§ DATASET ENTRIES:
/-- **The record-free coefficient map read in the data's currency** `(l·Δ_Θ)_{B_N} ⊗ ℤ/Nℤ = 𝔉.lDeltaModN 𝔉.BN` (one definitional conversion of
abc-iut-w4-d042's `exists_coeffMap_autProj_levelN`, p440814; any Frobenius-trivial Galois `A_⊙`): a SURJECTIVE `e : μ_N → (l·Δ_Θ)_{B_N} ⊗ ℤ/Nℤ` with
`mk (autProj (ρ k)) = e (thetaMod k)` on `(l·Δ_Θ)`.  [cite: MochizukiEtTh2009, Prop 5.5 p.327 (PDF p.101); §2 p.46] -/
theorem exists_coeffMap_levelStub_of_pins :
    ∃ e : RD.mu → (ofConnectedTemperoidData h (RD.levelStub ιX) odd_l R ιX K' constEmb constEmb_injective hinvc hinvp).lDeltaModN (ofConnectedTemperoidData h (RD.levelStub ιX) odd_l R ιX K' constEmb constEmb_injective hinvc hinvp).BN, Function.Surjective e ∧
      ∀ (k : RD.PiX) (hk : k ∈ RD.lDeltaTheta)
        (hm : ((Functor.mapAut R.BN.base (connectedObjects (BTemp X.Pi)).ι).comp (rhoOfBiKummerData R ιX)) k ∈ ThetaSubquotient.autPre (RD.qN ιX) RD.iotaN R.BN.base.obj),
        (QuotientGroup.mk (ThetaSubquotient.autProj (RD.qN ιX) RD.iotaN R.BN.base.obj ⟨_, hm⟩) : (ofConnectedTemperoidData h (RD.levelStub ιX) odd_l R ιX K' constEmb constEmb_injective hinvc hinvp).lDeltaModN (ofConnectedTemperoidData h (RD.levelStub ιX) odd_l R ιX K' constEmb constEmb_injective hinvc hinvp).BN) =
          e (RD.thetaMod ⟨k, hk⟩) := by
  obtain ⟨e₀, he₀, hPe₀⟩ := exists_coeffMap_autProj_levelN.{u₀, v₀, max u₀ w'} (hZ := hZ) (hP := hP) (NH := NH) R ιX
  exact ⟨e₀, he₀, fun k hk hm => hPe₀ k hk hm⟩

§ EXERCISE GOAL: Copy, exactly as written, the lines above, beginning with the one that contains "obtain ⟨e₀, he₀, hPe₀⟩" and ending with the last.

§ RESULT BELOW:
  obtain ⟨e₀, he₀, hPe₀⟩ := exists_coeffMap_autProj_levelN.{u₀, v₀, max u₀ w'} (hZ := hZ) (hP := hP) (NH := NH) R ιX
  exact ⟨e₀, he₀, fun k hk hm => hPe₀ k hk hm⟩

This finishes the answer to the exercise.